Any move to hike defence allocation and accept the levels of modernisation that our Armed Forces need are guided largely by the external environment — on what is happening across the borders. Strangely, it is a reality that our political establishment shies from acknowledging on the record. This has made the UPA Government almost apologetic over every measure (relatively small and few) that it has taken to upgrade the country’s defence needs. Every time it has taken a step in that direction, particularly along or close to the Line of Actual Control bordering China, the Government has been quick to dismiss the suggestion that it was doing so to counter Beijing’s designs. ‘Our measures are not country-specific’, has been the refrain of the Government. But defence upgrades do not take place in a vacuum. If there is nothing to defend against, why spend money on defence? We have a volatile neighbourhood and countries in the region like China, Pakistan and Nepal have been giving us sleepless nights. It is because they are the way they are that we have to continuously upgrade our defence needs to a larger extent that we presently are doing.

These countries have never been defensive about their designs. A World Bank report in 2011 said China’s military expenditure was reported at 2.01 per cent of its GDP in 2010. Since China’s economy is much larger than India’s, this two per cent of GDP translates into several billions of dollars in excess of what India plans to spend. Take just one figure: India plans to spend over $100 billion on defence acquisitions in the next five to 10 years. It is an impressive figure, but is only 40 per cent of what China spends on its defence. Pakistan too had increased its defence allocation by 12 per cent in 2011-12.
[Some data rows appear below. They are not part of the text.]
set_option linter.unusedVariables false in
/-- The composition in HYPOTHESES form (sorry-free; axioms `propext`, `Classical.choice`, `Quot.sound`):
`stub₁-signature → stub₂-signature → ‹the crux signature, spelled verbatim›` — `σ₀ := min σ₁ σ₂`, then
pointwise convergence + equicontinuity on the compact `Icc 0 1` ⇒ uniform convergence, field by field.
(The conclusion is the crux decl UNFOLDED on purpose: the registered skeleton audit `#h21_check_skeleton`
takes as THE skeleton the unique theorem concluding the crux BY NAME with no hypotheses — that is
`ScoreLinearResponse_of` below, which applies this one to the two declared stubs.) -/
theorem scoreLinearResponse_of_parts : (∀ (a₁ θ₁ : Literature.MathematicalPhysics.KineticTheory.T3 → ℝ) (u₁ : Literature.MathematicalPhysics.KineticTheory.T3 → Literature.MathematicalPhysics.KineticTheory.V3), Continuous a₁ → Continuous θ₁ → Continuous u₁ → (∀ x, 0 < a₁ x) → (∀ x, 0 < θ₁ x) → ∀ Λ : ℝ, 1 ≤ Λ → ∃ σ₀ : ℝ, 0 < σ₀ ∧ ∀ σ : ℝ, 0 < σ → σ < σ₀ → ∀ (a θ₀ : ℝ → Literature.MathematicalPhysics.KineticTheory.T3 → ℝ) (u₀ : ℝ → Literature.MathematicalPhysics.KineticTheory.T3 → Literature.MathematicalPhysics.KineticTheory.V3), Literature.Analysis.FunctionSpaces.Torus.IsSmoothSpaceTimeOn (Set.Icc 0 1) a → Literature.Analysis.FunctionSpaces.Torus.IsSmoothSpaceTimeOn (Set.Icc 0 1) θ₀ → Literature.Analysis.FunctionSpaces.Torus.IsSmoothSpaceTimeOn (Set.Icc 0 1) u₀ → (∀ κ ∈ Set.Icc (0 : ℝ) 1, ∀ x, Λ⁻¹ * (⨅ y, a₁ y) ≤ a κ x ∧ a κ x ≤ Λ * (⨆ y, a₁ y) ∧ 0 < θ₀ κ x) → (∀ x, a 0 x = a 0 0 ∧ θ₀ 0 x = θ₀ 0 0 ∧ u₀ 0 x = u₀ 0 0) → a 1 = a₁ → θ₀ 1 = θ₁ → u₀ 1 = u₁ → ∀ (T : ℝ) (ρ θ : ℝ → ℝ → Literature.MathematicalPhysics.KineticTheory.T3 → ℝ) (u : ℝ → ℝ → Literature.MathematicalPhysics.KineticTheory.T3 → Literature.MathematicalPhysics.KineticTheory.V3), (∀ κ ∈ Set.Icc (0 : ℝ) 1, Literature.MathematicalPhysics.KineticTheory.IsHardSphereEulerSolution σ T (ρ κ) (u κ) (θ κ)) → ContDiffOn ℝ ((⊤ : ℕ∞) : WithTop ℕ∞) (fun q : ℝ × ℝ × EuclideanSpace ℝ (Fin 3) => ρ q.1 q.2.1 (Literature.Analysis.FunctionSpaces.Torus.proj q.2.2)) (Set.Icc 0 1 ×ˢ (Set.Ico 0 T ×ˢ Set.univ)) → ContDiffOn ℝ ((⊤ : ℕ∞) : WithTop ℕ∞) (fun q : ℝ × ℝ × EuclideanSpace ℝ (Fin 3) => u q.1 q.2.1 (Literature.Analysis.FunctionSpaces.Torus.proj q.2.2)) (Set.Icc 0 1 ×ˢ (Set.Ico 0 T ×ˢ Set.univ)) → ContDiffOn ℝ ((⊤ : ℕ∞) : WithTop ℕ∞) (fun q : ℝ × ℝ × EuclideanSpace ℝ (Fin 3) => θ q.1 q.2.1 (Literature.Analysis.FunctionSpaces.Torus.proj q.2.2)) (Set.Icc 0 1 ×ˢ (Set.Ico 0 T ×ˢ Set.univ)) → ∀ Φ : (N : ℕ) → Literature.Analysis.FluidPDE.HardSphereFlow (Literature.Analysis.FluidPDE.Torus.geometry (Fin 3)) (Literature.MathematicalPhysics.KineticTheory.hsDiameter σ N) (N + 1), (∀ κ ∈ Set.Icc (0 : ℝ) 1, Literature.MathematicalPhysics.KineticTheory.TendstoHydroFieldsAt (fun N => Literature.MathematicalPhysics.KineticTheory.localGibbsLaw σ (a κ) (u₀ κ) (θ₀ κ) N (Φ N)) Φ (ρ κ) (u κ) (θ κ) 0) → ∀ t ∈ Set.Ico 0 T, ∀ χ : Literature.MathematicalPhysics.KineticTheory.T3 → ℝ, Continuous χ → let p : ℝ → (N : ℕ) → MeasureTheory.Measure (Literature.Analysis.FluidPDE.Config (N + 1) (Fin 3) Literature.MathematicalPhysics.KineticTheory.T3) := fun κ N => Literature.MathematicalPhysics.KineticTheory.localGibbsLaw σ (a κ) (u₀ κ) (θ₀ κ) N (Φ N); let S : ℝ → (N : ℕ) → Literature.Analysis.FluidPDE.Config (N + 1) (Fin 3) Literature.MathematicalPhysics.KineticTheory.T3 → ℝ := fun κ N z => ∑ i, derivWithin (fun κ' => Real.log (Literature.MathematicalPhysics.KineticTheory.localGibbsProfile (a κ') (u₀ κ') (θ₀ κ') (z i))) (Set.Icc 0 1) κ; (∀ κ ∈ Set.Icc (0 : ℝ) 1, Filter.Tendsto (fun N : ℕ => ProbabilityTheory.covariance (S κ N) (fun z => Literature.MathematicalPhysics.KineticTheory.empiricalDensityField ((Φ N).flow t z) χ) (p κ N)) Filter.atTop (nhds (derivWithin (fun κ' => ∫ x, χ x * ρ κ' t x) (Set.Icc 0 1) κ))) ∧ (∀ j : Fin 3, ∀ κ ∈ Set.Icc (0 : ℝ) 1, Filter.Tendsto (fun N : ℕ => ProbabilityTheory.covariance (S κ N) (fun z => Literature.MathematicalPhysics.KineticTheory.empiricalMomentumField ((Φ N).flow t z) χ j) (p κ N)) Filter.atTop (nhds (derivWithin (fun κ' => ∫ x, χ x * ρ κ' t x * u κ' t x j) (Set.Icc 0 1) κ))) ∧ (∀ κ ∈ Set.Icc (0 : ℝ) 1, Filter.Tendsto (fun N : ℕ => ProbabilityTheory.covariance (S κ N) (fun z => Literature.MathematicalPhysics.KineticTheory.empiricalEnergyField ((Φ N).flow t z) χ) (p κ N)) Filter.atTop (nhds (derivWithin (fun κ' => ∫ x, χ x * Literature.MathematicalPhysics.KineticTheory.totalEnergyDensity (ρ κ' t x) (u κ' t x) (θ κ' t x)) (Set.Icc 0 1) κ)))) → (∀ (a₁ θ₁ : Literature.MathematicalPhysics.KineticTheory.T3 → ℝ) (u₁ : Literature.MathematicalPhysics.KineticTheory.T3 → Literature.MathematicalPhysics.KineticTheory.V3), Continuous a₁ → Continuous θ₁ → Continuous u₁ → (∀ x, 0 < a₁ x) → (∀ x, 0 < θ₁ x) → ∀ Λ : ℝ, 1 ≤ Λ → ∃ σ₀ : ℝ, 0 < σ₀ ∧ ∀ σ : ℝ, 0 < σ → σ < σ₀ → ∀ (a θ₀ : ℝ → Literature.MathematicalPhysics.KineticTheory.T3 → ℝ) (u₀ : ℝ → Literature.MathematicalPhysics.KineticTheory.T3 → Literature.MathematicalPhysics.KineticTheory.V3), Literature.Analysis.FunctionSpaces.Torus.IsSmoothSpaceTimeOn (Set.Icc 0 1) a → Literature.Analysis.FunctionSpaces.Torus.IsSmoothSpaceTimeOn (Set.Icc 0 1) θ₀ → Literature.Analysis.FunctionSpaces.Torus.IsSmoothSpaceTimeOn (Set.Icc 0 1) u₀ → (∀ κ ∈ Set.Icc (0 : ℝ) 1, ∀ x, Λ⁻¹ * (⨅ y, a₁ y) ≤ a κ x ∧ a κ x ≤ Λ * (⨆ y, a₁ y) ∧ 0 < θ₀ κ x) → ∀ Φ : (N : ℕ) → Literature.Analysis.FluidPDE.HardSphereFlow (Literature.Analysis.FluidPDE.Torus.geometry (Fin 3)) (Literature.MathematicalPhysics.KineticTheory.hsDiameter σ N) (N + 1), ∀ t : ℝ, 0 ≤ t → ∀ χ : Literature.MathematicalPhysics.KineticTheory.T3 → ℝ, Continuous χ → let p : ℝ → (N : ℕ) → MeasureTheory.Measure (Literature.Analysis.FluidPDE.Config (N + 1) (Fin 3) Literature.MathematicalPhysics.KineticTheory.T3) := fun κ N => Literature.MathematicalPhysics.KineticTheory.localGibbsLaw σ (a κ) (u₀ κ) (θ₀ κ) N (Φ N); let S : ℝ → (N : ℕ) → Literature.Analysis.FluidPDE.Config (N + 1) (Fin 3) Literature.MathematicalPhysics.KineticTheory.T3 → ℝ := fun κ N z => ∑ i, derivWithin (fun κ' => Real.log (Literature.MathematicalPhysics.KineticTheory.localGibbsProfile (a κ') (u₀ κ') (θ₀ κ') (z i))) (Set.Icc 0 1) κ; EquicontinuousOn (fun (N : ℕ) (κ : ℝ) => ProbabilityTheory.covariance (S κ N) (fun z => Literature.MathematicalPhysics.KineticTheory.empiricalDensityField ((Φ N).flow t z) χ) (p κ N)) (Set.Icc (0 : ℝ) 1) ∧ (∀ j : Fin 3, EquicontinuousOn (fun (N : ℕ) (κ : ℝ) => ProbabilityTheory.covariance (S κ N) (fun z => Literature.MathematicalPhysics.KineticTheory.empiricalMomentumField ((Φ N).flow t z) χ j) (p κ N)) (Set.Icc (0 : ℝ) 1)) ∧ EquicontinuousOn (fun (N : ℕ) (κ : ℝ) => ProbabilityTheory.covariance (S κ N) (fun z => Literature.MathematicalPhysics.KineticTheory.empiricalEnergyField ((Φ N).flow t z) χ) (p κ N)) (Set.Icc (0 : ℝ) 1)) →
    ∀ (a₁ θ₁ : Literature.MathematicalPhysics.KineticTheory.T3 → ℝ) (u₁ : Literature.MathematicalPhysics.KineticTheory.T3 → Literature.MathematicalPhysics.KineticTheory.V3), Continuous a₁ → Continuous θ₁ → Continuous u₁ → (∀ x, 0 < a₁ x) → (∀ x, 0 < θ₁ x) → ∀ Λ : ℝ, 1 ≤ Λ → ∃ σ₀ : ℝ, 0 < σ₀ ∧ ∀ σ : ℝ, 0 < σ → σ < σ₀ → ∀ (a θ₀ : ℝ → Literature.MathematicalPhysics.KineticTheory.T3 → ℝ) (u₀ : ℝ → Literature.MathematicalPhysics.KineticTheory.T3 → Literature.MathematicalPhysics.KineticTheory.V3), Literature.Analysis.FunctionSpaces.Torus.IsSmoothSpaceTimeOn (Set.Icc 0 1) a → Literature.Analysis.FunctionSpaces.Torus.IsSmoothSpaceTimeOn (Set.Icc 0 1) θ₀ → Literature.Analysis.FunctionSpaces.Torus.IsSmoothSpaceTimeOn (Set.Icc 0 1) u₀ → (∀ κ ∈ Set.Icc (0 : ℝ) 1, ∀ x, Λ⁻¹ * (⨅ y, a₁ y) ≤ a κ x ∧ a κ x ≤ Λ * (⨆ y, a₁ y) ∧ 0 < θ₀ κ x) → (∀ x, a 0 x = a 0 0 ∧ θ₀ 0 x = θ₀ 0 0 ∧ u₀ 0 x = u₀ 0 0) → a 1 = a₁ → θ₀ 1 = θ₁ → u₀ 1 = u₁ → ∀ (T : ℝ) (ρ θ : ℝ → ℝ → Literature.MathematicalPhysics.KineticTheory.T3 → ℝ) (u : ℝ → ℝ → Literature.MathematicalPhysics.KineticTheory.T3 → Literature.MathematicalPhysics.KineticTheory.V3), (∀ κ ∈ Set.Icc (0 : ℝ) 1, Literature.MathematicalPhysics.KineticTheory.IsHardSphereEulerSolution σ T (ρ κ) (u κ) (θ κ)) → ContDiffOn ℝ ((⊤ : ℕ∞) : WithTop ℕ∞) (fun q : ℝ × ℝ × EuclideanSpace ℝ (Fin 3) => ρ q.1 q.2.1 (Literature.Analysis.FunctionSpaces.Torus.proj q.2.2)) (Set.Icc 0 1 ×ˢ (Set.Ico 0 T ×ˢ Set.univ)) → ContDiffOn ℝ ((⊤ : ℕ∞) : WithTop ℕ∞) (fun q : ℝ × ℝ × EuclideanSpace ℝ (Fin 3) => u q.1 q.2.1 (Literature.Analysis.FunctionSpaces.Torus.proj q.2.2)) (Set.Icc 0 1 ×ˢ (Set.Ico 0 T ×ˢ Set.univ)) → ContDiffOn ℝ ((⊤ : ℕ∞) : WithTop ℕ∞) (fun q : ℝ × ℝ × EuclideanSpace ℝ (Fin 3) => θ q.1 q.2.1 (Literature.Analysis.FunctionSpaces.Torus.proj q.2.2)) (Set.Icc 0 1 ×ˢ (Set.Ico 0 T ×ˢ Set.univ)) → ∀ Φ : (N : ℕ) → Literature.Analysis.FluidPDE.HardSphereFlow (Literature.Analysis.FluidPDE.Torus.geometry (Fin 3)) (Literature.MathematicalPhysics.KineticTheory.hsDiameter σ N) (N + 1), (∀ κ ∈ Set.Icc (0 : ℝ) 1, Literature.MathematicalPhysics.KineticTheory.TendstoHydroFieldsAt (fun N => Literature.MathematicalPhysics.KineticTheory.localGibbsLaw σ (a κ) (u₀ κ) (θ₀ κ) N (Φ N)) Φ (ρ κ) (u κ) (θ κ) 0) → ∀ t ∈ Set.Ico 0 T, ∀ χ : Literature.MathematicalPhysics.KineticTheory.T3 → ℝ, Continuous χ → let p : ℝ → (N : ℕ) → MeasureTheory.Measure (Literature.Analysis.FluidPDE.Config (N + 1) (Fin 3) Literature.MathematicalPhysics.KineticTheory.T3) := fun κ N => Literature.MathematicalPhysics.KineticTheory.localGibbsLaw σ (a κ) (u₀ κ) (θ₀ κ) N (Φ N); let S : ℝ → (N : ℕ) → Literature.Analysis.FluidPDE.Config (N + 1) (Fin 3) Literature.MathematicalPhysics.KineticTheory.T3 → ℝ := fun κ N z => ∑ i, derivWithin (fun κ' => Real.log (Literature.MathematicalPhysics.KineticTheory.localGibbsProfile (a κ') (u₀ κ') (θ₀ κ') (z i))) (Set.Icc 0 1) κ; TendstoUniformlyOn (fun N κ => ProbabilityTheory.covariance (S κ N) (fun z => Literature.MathematicalPhysics.KineticTheory.empiricalDensityField ((Φ N).flow t z) χ) (p κ N)) (fun κ => derivWithin (fun κ' => ∫ x, χ x * ρ κ' t x) (Set.Icc 0 1) κ) Filter.atTop (Set.Icc 0 1) ∧ (∀ j : Fin 3, TendstoUniformlyOn (fun N κ => ProbabilityTheory.covariance (S κ N) (fun z => Literature.MathematicalPhysics.KineticTheory.empiricalMomentumField ((Φ N).flow t z) χ j) (p κ N)) (fun κ => derivWithin (fun κ' => ∫ x, χ x * ρ κ' t x * u κ' t x j) (Set.Icc 0 1) κ) Filter.atTop (Set.Icc 0 1)) ∧ TendstoUniformlyOn (fun N κ => ProbabilityTheory.covariance (S κ N) (fun z => Literature.MathematicalPhysics.KineticTheory.empiricalEnergyField ((Φ N).flow t z) χ) (p κ N)) (fun κ => derivWithin (fun κ' => ∫ x, χ x * Literature.MathematicalPhysics.KineticTheory.totalEnergyDensity (ρ κ' t x) (u κ' t x) (θ κ' t x)) (Set.Icc 0 1) κ) Filter.atTop (Set.Icc 0 1) := by
  intro hpt heq a₁ θ₁ u₁ ha₁ hθ₁ hu₁ ha₁pos hθ₁pos Λ hΛ
  obtain ⟨σ₁, hσ₁, h₁⟩ := hpt a₁ θ₁ u₁ ha₁ hθ₁ hu₁ ha₁pos hθ₁pos Λ hΛ
  obtain ⟨σ₂, hσ₂, h₂⟩ := heq a₁ θ₁ u₁ ha₁ hθ₁ hu₁ ha₁pos hθ₁pos Λ hΛ
  refine ⟨min σ₁ σ₂, lt_min hσ₁ hσ₂, ?_⟩
  intro σ hσ hσlt a θ₀ u₀ hsa hsθ hsu hhull hconst ha1 hθ1 hu1 T ρ θ u hE hρs hus hθs Φ hLLN t ht χ hχ
  have H₁ := h₁ σ hσ (lt_of_lt_of_le hσlt (min_le_left _ _)) a θ₀ u₀ hsa hsθ hsu hhull hconst ha1
    hθ1 hu1 T ρ θ u hE hρs hus hθs Φ hLLN t ht χ hχ
  have H₂ := h₂ σ hσ (lt_of_lt_of_le hσlt (min_le_right _ _)) a θ₀ u₀ hsa hsθ hsu hhull Φ t ht.1 χ hχ
  obtain ⟨H₁d, H₁m, H₁e⟩ := H₁
  obtain ⟨H₂d, H₂m, H₂e⟩ := H₂
  refine ⟨?_, fun j => ?_, ?_⟩
  · exact tendstoUniformlyOn_of_equicontinuousOn isCompact_Icc H₂d H₁d
  · exact tendstoUniformlyOn_of_equicontinuousOn isCompact_Icc (H₂m j) (H₁m j)
  · exact tendstoUniformlyOn_of_equicontinuousOn isCompact_Icc H₂e H₁e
The fact that India has overtaken China as the world’s biggest importer of weapons does give the impression that our defence establishment has at last woken up to the reality of modernising fast. According to the Stockholm International Peace Research Institute, imports from India now account for close to 10 per cent of the total global arms market. But this surge has less to do with any sustained upgradation measure that the country has been engaged in, say over the last decade. It’s the clutch of recent deals that India has entered into with foreign suppliers or is in an advanced stage to close that has given it the ‘distinction’ of emerging as the world’s leading arms importer.

It also has to do with China’s decision to concentrate on indigenous production of defence products such as stealth fighter jets and aircraft carrier-related material, after it had recently been on a buying spree. Still, China’s share of the global import market is at a formidable five per cent. But the most interesting aspect in all this — and India cannot have ignored that — is that China is also an exporter of arms. According to SIPRI, China is now the world’s sixth largest seller of defence equipment, only behind the US, Russia, Germany, France and Britain. Pakistan is one of its valued clients. The significance of this development is too obvious to need further mention.